The Battle of Sadras was the first of five largely indecisive naval battles fought between a British fleet (under Admiral Sir Edward Hughes) and a French fleet (under Admiral Pierre Suffren) off the east coast of India during the Anglo-French War. Fought on 17 February 1782 near present-day Kalpakkam, the battle was tactically indecisive, but the British fleet suffered the most damage. Under Suffren's protection, French troop transports were able to land at Porto Novo, present-day Parangipettai.

Background
France had entered the American Revolutionary War in 1778, and Britain had declared war on the Dutch Republic in late 1780 after the Dutch refused to stop trading with the French and the Americans. The British had rapidly gained control over most French and Dutch outposts in India when news of these events reached India, spawning the Second Anglo-Mysore War in the process.

The French admiral Bailli de Suffren was dispatched for military assistance to French colonies in India, leading a fleet of five ships of the line, seven transports, and a corvette to escort transports from Brest in March 1781. Suffren was involved in a happenstance battle with a British fleet at Porto Praya in the Cape Verde Islands in April. In October, he left reinforcement troops at the Dutch-controlled Cape of Good Hope to assist with colonial defense. Suffren added some ships to his fleet and sailed on to the Île de France (present-day Mauritius), arriving at Port Louis in December.
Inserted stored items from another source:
import Summits.BirchSwinnertonDyer.BirchSwinnertonDyer.Theorems.ByReductionTypeAtTwoMultTransportTwistedDescentDualControl
import HarnessLib

/-!
# Route UniversalToricDescent — Greenberg's twisted descent, dual side: reading a dual Selmer class of
# `H¹(Γ_K, E[p^J](χ_u)^D)` in `E[p^J](χ_{u'})` through the twisted Weil duality — local triviality and unramifiedness
# transfer to `y'`, STRUCTURE-INDEPENDENTLY

Lead prover bsd-wall-utd-p1 g14 (`--supports` ♭T′ stmt-BirchSwinnertonDyer-26975; line `sigmacongruence` v3, twist bricks for the twin stubs
TS1/TS2). t42's `MultTransportTwistedDescent.res_eq_zero_of_mem_dualSelmer` / `res_mem_unramifiedSubgroup_of_mem_dualSelmer`
(file `…TwistedDescentDualControl`, K = any number field) prove, for THEIR Kummer structure, that a dual class `y = H¹(w) y'` which
is locally trivial (resp. dual-unramified) at `v` has `res_v y' = 0` (resp. `res_v y'` unramified). The arguments use the structure
only to produce those local facts. This file states the two transports with the local facts as HYPOTHESES, so that every Selmer
structure can use them — in particular the strict structure `𝓕_Q` of `…TwistedStrictLift` (local facts:
`localization_eq_zero_of_mem_dualSelmer_strict`, `localization_mem_dual_unramified_of_mem_dualSelmer_strict`):

* §1 `res_eq_zero_of_localization_map_eq_zero` — `loc_v (H¹(w) y') = 0 ⟹ res_v y' = 0` (`H¹(w|_{K_v})` is injective: `w⁻¹`);
* §2 `res_mem_unramifiedSubgroup_of_localization_map_mem` — `loc_v (H¹(w) y') ∈ H¹_ur(M_J^D) ⟹ res_v y' ∈ H¹_ur(M_J(χ_{u'}))`.

Proofs VERBATIM t42's with the first line re-sourced. HONEST STATUS: helper theorems (plumbing). THEOREMS ONLY; no definition, no
named fact, no `sorry`. BSD is not advanced by this file.
References: [GreenbergLNM1716] §4 pp. 123–124; [MilneADT2006] Ch. I, Thm. 2.6, §6; [SilvermanAEC2009] III.8.1.
-/

set_option autoImplicit false
-- `…BirchSwinnertonDyer.BirchSwinnertonDyer.Theorems…` is the problem's mandated namespace (D-0017).
set_option linter.dupNamespace false

noncomputable section
open scoped Classical

namespace Summit.BirchSwinnertonDyer.BirchSwinnertonDyer.Theorems.UniversalToricDescentTwistedDescent

open NumberField IsDedekindDomain Field WeierstrassCurve CategoryTheory
  Literature.NumberTheory.EllipticCurves Literature.NumberTheory.GaloisRepresentations Literature.NumberTheory.GaloisCohomology
open Literature.NumberTheory.GaloisRepresentations.DiscreteGaloisModule (unramifiedSubgroup TateDual)

variable {K : Type} [Field K] [NumberField K] (W : WeierstrassCurve K) [W.IsElliptic] (p : ℕ) [Fact p.Prime]
  (κ : ZpExtension K p) (J : ℕ) {u u' : ℤ}
  (hu : (p : ℤ) ∣ u - 1) (hu' : (p : ℤ) ∣ u' - 1) (huu' : ((p : ℤ) ^ J) ∣ u * u' - 1)
  (e : W.geomTorsion ((p ^ J : ℕ) : ℤ) → W.geomTorsion ((p ^ J : ℕ) : ℤ) → AlgebraicClosure K)
  (hμ : ∀ S T, e S T ^ (p ^ J) = 1)
  (hadd₁ : ∀ S₁ S₂ T, e (S₁ + S₂) T = e S₁ T * e S₂ T)
  (hadd₂ : ∀ S T₁ T₂, e S (T₁ + T₂) = e S T₁ * e S T₂)
  (hgal : ∀ (σ : absoluteGaloisGroup K) (S T : W.geomTorsion ((p ^ J : ℕ) : ℤ)),
    σ • e S T = e (σ • S) (σ • T))
  (hnondeg : ∀ T, (∀ S, e S T = 1) → T = 0)
  [Finite (W.geomTorsion ((p ^ J : ℕ) : ℤ))] [CharZero K]

include hnondeg

/-! ### §1 Local triviality transfers through the twisted Weil duality -/

-- adapted from `MultTransportTwistedDescent.res_eq_zero_of_mem_dualSelmer` (t42, …TwistedDescentDualControl): first line a hypothesis
/-- **`loc_v (H¹(w) y') = 0 ⟹ res_v y' = 0`** at a finite place `v` (`H¹(w|_{K_v})` is injective since `w⁻¹` is a pointwise
inverse). [cite: GreenbergLNM1716, §4 p. 123] [cite: SilvermanAEC2009, Prop. III.8.1] -/
theorem res_eq_zero_of_localization_map_eq_zero (y' : galoisCohomology (W.twistedTorsionGaloisModule p κ J u' hu') 1)
    {v : HeightOneSpectrum (𝓞 K)}
    (h0 : galoisCohomology.localization ((W.twistedTorsionGaloisModule p κ J u hu).tateDual (p ^ J)) (Sum.inr v) 1
      (galoisCohomology.map (W.twistedWeilDual p κ J hu hu' huu' e hμ hadd₁ hadd₂ hgal) 1 y') = 0) :
    galoisCohomology.res (W.twistedTorsionGaloisModule p κ J u' hu') (v.adicCompletion K) 1 y' = 0 := by
  have h1 : galoisCohomology.map
      ((W.twistedWeilDual p κ J hu hu' huu' e hμ hadd₁ hadd₂ hgal).restrictField (v.adicCompletion K)) 1
      (galoisCohomology.res (W.twistedTorsionGaloisModule p κ J u' hu') (v.adicCompletion K) 1 y') = 0 := by
    rw [← W.res_map_twistedWeilDual p κ J hu hu' huu' e hμ hadd₁ hadd₂ hgal (v.adicCompletion K) y']
    exact h0
  refine map_injective_of_leftInverse
    ((W.twistedWeilDual p κ J hu hu' huu' e hμ hadd₁ hadd₂ hgal).restrictField (v.adicCompletion K))
    ((W.twistedWeilDualInv p κ J hu hu' huu' e hμ hadd₁ hadd₂ hgal hnondeg).restrictField (v.adicCompletion K))
    (fun m ↦ W.twistedWeilDualInv_apply p κ J hu hu' huu' e hμ hadd₁ hadd₂ hgal hnondeg m) ?_
  rw [h1, map_zero]

/-! ### §2 Unramifiedness transfers through the twisted Weil duality -/

-- adapted from `MultTransportTwistedDescent.res_mem_unramifiedSubgroup_of_mem_dualSelmer` (t42): first lines a hypothesis
/-- **`loc_v (H¹(w) y') ∈ H¹_ur(M_J^D) ⟹ res_v y' ∈ H¹_ur(E[p^J](χ_{u'}))`** at a finite place `v` (unramifiedness is the
vanishing of the restriction to `K_v^{ur}`, which commutes with `H¹(w)`, injective over `K_v^{ur}` as well).
[cite: MilneADT2006, Ch. I, Thm. 2.6] [cite: GreenbergLNM1716, §4 p. 124] -/
theorem res_mem_unramifiedSubgroup_of_localization_map_mem
    (y' : galoisCohomology (W.twistedTorsionGaloisModule p κ J u' hu') 1) {v : HeightOneSpectrum (𝓞 K)}
    (hyv : galoisCohomology.localization ((W.twistedTorsionGaloisModule p κ J u hu).tateDual (p ^ J)) (Sum.inr v) 1
        (galoisCohomology.map (W.twistedWeilDual p κ J hu hu' huu' e hμ hadd₁ hadd₂ hgal) 1 y') ∈
      unramifiedSubgroup (GaloisRep.toLocal v ((W.twistedTorsionGaloisModule p κ J u hu).tateDual (p ^ J))) 1) :
    galoisCohomology.res (W.twistedTorsionGaloisModule p κ J u' hu') (v.adicCompletion K) 1 y' ∈
      unramifiedSubgroup ((W.twistedTorsionGaloisModule p κ J u' hu').restrictField (v.adicCompletion K)) 1 := by
  set wJ := W.twistedWeilDual p κ J hu hu' huu' e hμ hadd₁ hadd₂ hgal with hwJ
  set wI := W.twistedWeilDualInv p κ J hu hu' huu' e hμ hadd₁ hadd₂ hgal hnondeg with hwI
  -- `hyv : loc_v (H¹(w) y') ∈ H¹_ur(M_J^D)`, i.e. its restriction to `K_v^{ur}` vanishes
  replace hyv := (DiscreteGaloisModule.mem_unramifiedSubgroup_iff _ _ _).mp hyv
  refine (DiscreteGaloisModule.mem_unramifiedSubgroup_iff _ _ _).mpr ?_
  have h1 : galoisCohomology.localization ((W.twistedTorsionGaloisModule p κ J u hu).tateDual (p ^ J))
      (Sum.inr v) 1 (galoisCohomology.map wJ 1 y') =
      galoisCohomology.map (wJ.restrictField (v.adicCompletion K)) 1
        (galoisCohomology.res (W.twistedTorsionGaloisModule p κ J u' hu') (v.adicCompletion K) 1 y') :=
    W.res_map_twistedWeilDual p κ J hu hu' huu' e hμ hadd₁ hadd₂ hgal (v.adicCompletion K) y'
  have h2 := galoisCohomology.res_map_one
    (IsNonarchimedeanLocalField.maxUnramified (v.adicCompletion K)) (wJ.restrictField (v.adicCompletion K))
    (galoisCohomology.res (W.twistedTorsionGaloisModule p κ J u' hu') (v.adicCompletion K) 1 y')
  have h3 : galoisCohomology.map
      ((wJ.restrictField (v.adicCompletion K)).restrictField
        (IsNonarchimedeanLocalField.maxUnramified (v.adicCompletion K))) 1
      (galoisCohomology.res ((W.twistedTorsionGaloisModule p κ J u' hu').restrictField (v.adicCompletion K))
        (IsNonarchimedeanLocalField.maxUnramified (v.adicCompletion K)) 1
        (galoisCohomology.res (W.twistedTorsionGaloisModule p κ J u' hu') (v.adicCompletion K) 1 y')) = 0 := by
    rw [← h2]
    have h1' := congrArg (galoisCohomology.res
      (((W.twistedTorsionGaloisModule p κ J u hu).tateDual (p ^ J)).restrictField (v.adicCompletion K))
      (IsNonarchimedeanLocalField.maxUnramified (v.adicCompletion K)) 1) h1
    rw [← h1']
    exact hyv
  refine map_injective_of_leftInverse
    ((wJ.restrictField (v.adicCompletion K)).restrictField
      (IsNonarchimedeanLocalField.maxUnramified (v.adicCompletion K)))
    ((wI.restrictField (v.adicCompletion K)).restrictField
      (IsNonarchimedeanLocalField.maxUnramified (v.adicCompletion K)))
    (fun m ↦ W.twistedWeilDualInv_apply p κ J hu hu' huu' e hμ hadd₁ hadd₂ hgal hnondeg m) ?_
  rw [h3, map_zero]

end Summit.BirchSwinnertonDyer.BirchSwinnertonDyer.Theorems.UniversalToricDescentTwistedDescent

end
import Summits.AtomisticToContinuum.Crystallization.Theorems.OverbindingBudgetAffineRunCutUniax

/-!
# `OverbindingBudget` / crux `RobustDefectLimitWindows` (stmt-AtomisticToContinuum-31280) — «RunCut» part 25 «LAMINATE-α»:
# THE PLANIMETRY OF TWO SHEETS ABOUT A MOVER, AND THE LAMINATE ENGINE OF THE TIGHT BALL

Support file (lens-4 g92; order of record (2c), `ρ₁ = 30` FINAL-in-practice; booked crit r1644 (B1)–(B3); memo `g92/memo/LAMINATE-g92.md`;
architecture `g91/memo/UNIAX-g91.md` §3–§4, `g88/memo/PHIFF-g88.md` §3, `g87/memo/SW-CHI.md` §9.4).  The far-field line of the leaf reads a
mover's tight ball `B(y i, R_t ν_i)` as a LAMINATE: the h-sheets (chart planes of chart-hcp sites) meeting it must not cross inside it, so that
their caps nest and the telescoping of PHIFF-g88 §1 changes complete layer discs only by in-plane offsets.  This part turns the typed interface
(U)(M)(E) of part 24 into that statement for every pair of sheets of DIFFERENT families (`|cos| ≤ 87/250`):
* §1 ★ `two_plane_offsets` — THE PLANIMETRY LEMMA (pure Euclidean; sharp two-offset form of TREE `…TwoPlane.two_plane_point` / 22D-α
  `two_plane_inplane`): unit normals at `|⟪n₁, n₂⟫| ≤ c < 1`, planes passing within `d₁ ν`, `d₂ ν` of `x`; the foot `z = x + α n₁ + β n₂` of the
  meet line has `(1 − g²)‖z − x‖² = δ₁² + δ₂² − 2 g δ₁ δ₂`, hence `‖z − x‖ ≤ P ν` whenever `d₁² + d₂² + 2 c d₁ d₂ ≤ (1 − c²) P²`, and the
  IN-PLANE excursions `‖z − pᵢ‖ ≤ ‖x − pᵢ‖ + mᵢ ν` with `(d₂ + c d₁)² ≤ (1 − c²) m₁²`, `(d₁ + c d₂)² ≤ (1 − c²) m₂²` (what the walkers of (E) need:
  the excursion ALONG sheet 1 is driven by the offset of sheet 2, so a near-core sheet keeps the far walker short while the near walker starts
  close — the triangle inequality alone gives `20 + 20.1 = 40.1 ν_i > 35.83`, dead); `beyond_plane` — a point on the far side of a plane is at least
  the offset away (the parent-separation glue of part 26).
* §2 ★★ `no_sheet_crossing` — THE LAMINATE ENGINE ABOUT A MOVER (section `Atlas`, `ρ₁ ≥ 30`, mover `i`: `dist(y i, y j) ≤ 5/2 ν_j`): two chart-hcp
  sites `a`, `b` within `20 ν_i` of the mover whose axes read `|⟪N_a, N_b⟫| ≤ 87/250` admit NO common point `z` of their chart planes with
  `dist(z, y i) ≤ 20.1 ν_i`, `‖z − y a‖ ≤ 35.4 ν_i`, `‖z − y b‖ ≤ 35.4 ν_i` — (M) `tight_site` (every site within `20 ν_i` of a mover is charted, within
  `22.722 ν_j`, windowed `[0.936, 1.069] ν_j`), (M) `tight_ball` (`z` within `2.5 + 1.0111·20.1 = 22.823 ν_j`; `22.823 + 6.71·1.069 = 29.996 ≤ 30`),
  walker range `35.4 ν_i ≤ 35.4·1.0111 ν_j = 35.793 ν_j ≤ 957/25 · 0.936 ν_j = 35.830 ν_j`, and (E) `no_crossing_local`.  ★★ `sheets_laminar` — the
  record instance `R_t = 35/2`: two such sheets with sites in the tight ball have no common point in the tight ball (`35/2 + 35/2 = 35 ≤ 35.4`):
  SHEETS OF DIFFERENT FAMILIES DO NOT CROSS INSIDE THE TIGHT BALL — the laminate axiom of PHIFF-g88 §1/§3 (d) for such pairs, with NO hypothesis
  on how the sheets are connected to the core (this answers the open design point of POINTERS-g92 §2 (a) for `|cos| ≤ 87/250`: foreign parallel
  families not h–h-connected to the core need no carry — the engine is pointwise).
* §3 ★ `offsets_exclusion` — §1 + §2 in offset form (plane offsets `d_a ν_i`, `d_b ν_i` from the mover, sources within `R_a ν_i`, `R_b ν_i`;
  numeric side conditions `d_a² + d_b² + 2c d_a d_b ≤ (1 − c²) P²`, `P ≤ 20.1`, `R + m ≤ 35.4`); ★★ `core_excludes_sheet` — with an h-site within
  `3 ν_i` of the mover, NO `1/3`-foreign sheet with a site within `20 ν_i` passes within `35/2 ν_i` of the mover (`9 + 306.25 + 36.54 = 351.79 ≤
  0.878896·20.1² = 355.08`; excursions `m = 20, 10`), hence ★★ `core_polarises` — every h-site within `35/2 ν_i` reads `|cos| > 87/250` against
  it: ONE NEAR-CORE SHEET POLARISES THE WHOLE TIGHT BALL (`R_t = 17.5` is the record: `17.59` is the exact root, UNIAX-g91 §3);
  ★ `near_pair_polarised` — any two h-sites within `57/5 = 11.4 ν_i` of a mover read `|cos| > 87/250` (`350.37 ≤ 355.08`, `m = 82/5`), the
  leg-free complement of the hub's `10 ν_i` (23C-β `hub_uniaxial`).
NOT in this part (memo §4, part 26 «LAMINATE-β»): SHALLOW pairs `87/250 < |cos| < 0.99` (twin-of-twin families at `5/9`, `7/9`) — they are
separated from the core by their parent twin plane, itself a `1/3`-sheet kept `> 35/2 ν_i` off the mover by `core_excludes_sheet`, and `beyond_plane` then puts them
outside `B(y i, 17.5 ν_i)`; the ORDER lemma that produces the parent is the minimal-counterexample carry of part 26.
[this file: 0 definitions; imports `…RunCutUniax` (part 24, tree) only; standard axioms]
-/

namespace Summit.AtomisticToContinuum.Crystallization.Theorems.OverbindingBudgetAffineRunCutLaminate

open scoped InnerProductSpace
open Literature.Geometry.DiscreteGeometry
open Summit.AtomisticToContinuum.Crystallization.Theorems.OverbindingBudgetAffineCompressedCutEstablish (nearestDist_pos_of_frame)
open Summit.AtomisticToContinuum.Crystallization.Theorems.OverbindingBudgetAffineRunCutSheetNets (gram_identities norm_sq_smul_sub_axis
  lat_norm_le)
open Summit.AtomisticToContinuum.Crystallization.Theorems.OverbindingBudgetAffineRunCutSheetCrossing (unit_axis)
open Summit.AtomisticToContinuum.Crystallization.Theorems.OverbindingBudgetAffineRunCutUniax (pivot_window_thirty mover_window tight_ball
  no_crossing_local)

variable {N : ℕ}
local notation "E3" => EuclideanSpace ℝ (Fin 3)

/-! ## §1 The planimetry of two planes about a point -/

/-- Real glue: `(1 − g²) S = δ₁² + δ₂² − 2 g δ₁ δ₂`, `S ≥ 0`, `|g| ≤ c < 1`, `|δᵢ| ≤ dᵢ ν`, `d₁² + d₂² + 2 c d₁ d₂ ≤ (1 − c²) P²`
⇒ `S ≤ (P ν)²`. [this file · kind: glue] -/
theorem offsets_norm_real {g c δ₁ δ₂ d₁ d₂ ν P S : ℝ} (hg : |g| ≤ c) (hc1 : c < 1) (hδ₁ : |δ₁| ≤ d₁ * ν) (hδ₂ : |δ₂| ≤ d₂ * ν)
    (hS0 : 0 ≤ S) (hkey : (1 - g ^ 2) * S = δ₁ ^ 2 + δ₂ ^ 2 - 2 * g * δ₁ * δ₂)
    (hP : d₁ ^ 2 + d₂ ^ 2 + 2 * c * d₁ * d₂ ≤ (1 - c ^ 2) * P ^ 2) : S ≤ (P * ν) ^ 2 := by
  have hg0 : 0 ≤ |g| := abs_nonneg g
  have hc0 : 0 ≤ c := hg0.trans hg
  have hga : |g| ^ 2 = g ^ 2 := sq_abs g
  have hgc : g ^ 2 ≤ c ^ 2 := by rw [← hga]; exact pow_le_pow_left₀ hg0 hg 2
  have hcc : 0 < 1 - c ^ 2 := by nlinarith
  have h1 : δ₁ ^ 2 ≤ (d₁ * ν) ^ 2 := by rw [← sq_abs δ₁]; exact pow_le_pow_left₀ (abs_nonneg _) hδ₁ 2
  have h2 : δ₂ ^ 2 ≤ (d₂ * ν) ^ 2 := by rw [← sq_abs δ₂]; exact pow_le_pow_left₀ (abs_nonneg _) hδ₂ 2
  have hcross : -(2 * g * δ₁ * δ₂) ≤ 2 * c * (d₁ * ν) * (d₂ * ν) := by
    have e1 : -(2 * g * δ₁ * δ₂) ≤ |2 * g * δ₁ * δ₂| := neg_le_abs _
    have e2 : |2 * g * δ₁ * δ₂| = 2 * |g| * (|δ₁| * |δ₂|) := by rw [abs_mul, abs_mul, abs_mul, abs_two]; ring
    have e3 : |δ₁| * |δ₂| ≤ d₁ * ν * (d₂ * ν) := mul_le_mul hδ₁ hδ₂ (abs_nonneg _) ((abs_nonneg _).trans hδ₁)
    have e4 : 2 * |g| * (|δ₁| * |δ₂|) ≤ 2 * c * (d₁ * ν * (d₂ * ν)) :=
      mul_le_mul (by linarith) e3 (mul_nonneg (abs_nonneg _) (abs_nonneg _)) (by linarith)
    linarith
  have hR : δ₁ ^ 2 + δ₂ ^ 2 - 2 * g * δ₁ * δ₂ ≤ (1 - c ^ 2) * (P * ν) ^ 2 := by
    have := mul_le_mul_of_nonneg_right hP (sq_nonneg ν)
    nlinarith
  have hL : (1 - c ^ 2) * S ≤ (1 - g ^ 2) * S := mul_le_mul_of_nonneg_right (by linarith) hS0
  exact le_of_mul_le_mul_left (by linarith) hcc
After further additions at Port Louis, Suffren's fleet sailed for India under the command of the elderly Navy Brigadier General Thomas d'Orves, accompanying transports carrying nearly 3,000 men under the command of the Comte du Chemin. D'Orves died in February 1782, shortly before the fleet arrived off the Indian coast, and Suffren once again took command.

Suffren first sailed for Madras, hoping to surprise the British stronghold there. Encountering Hughes's fleet anchored in Madras on 15 February 1782, Suffren turned south. He intended to land troops at Porto Novo, march up the coast and recapture French and Dutch holdings on the way. Hughes raised anchor and sailed after Suffren.

Battle

Suffren was hampered with protecting his troop convoys from Hughes, whose goal he presumed was to prevent the troops from landing. Detaching one corvette to protect the convoy and detailing another to watch the British fleet, Suffren attempted to draw Hughes away.  However, under cover of night Hughes managed to slip between Suffren's squadron and the convoys. The signal was raised on the morning of 17 February, and Suffren gave chase to force battle.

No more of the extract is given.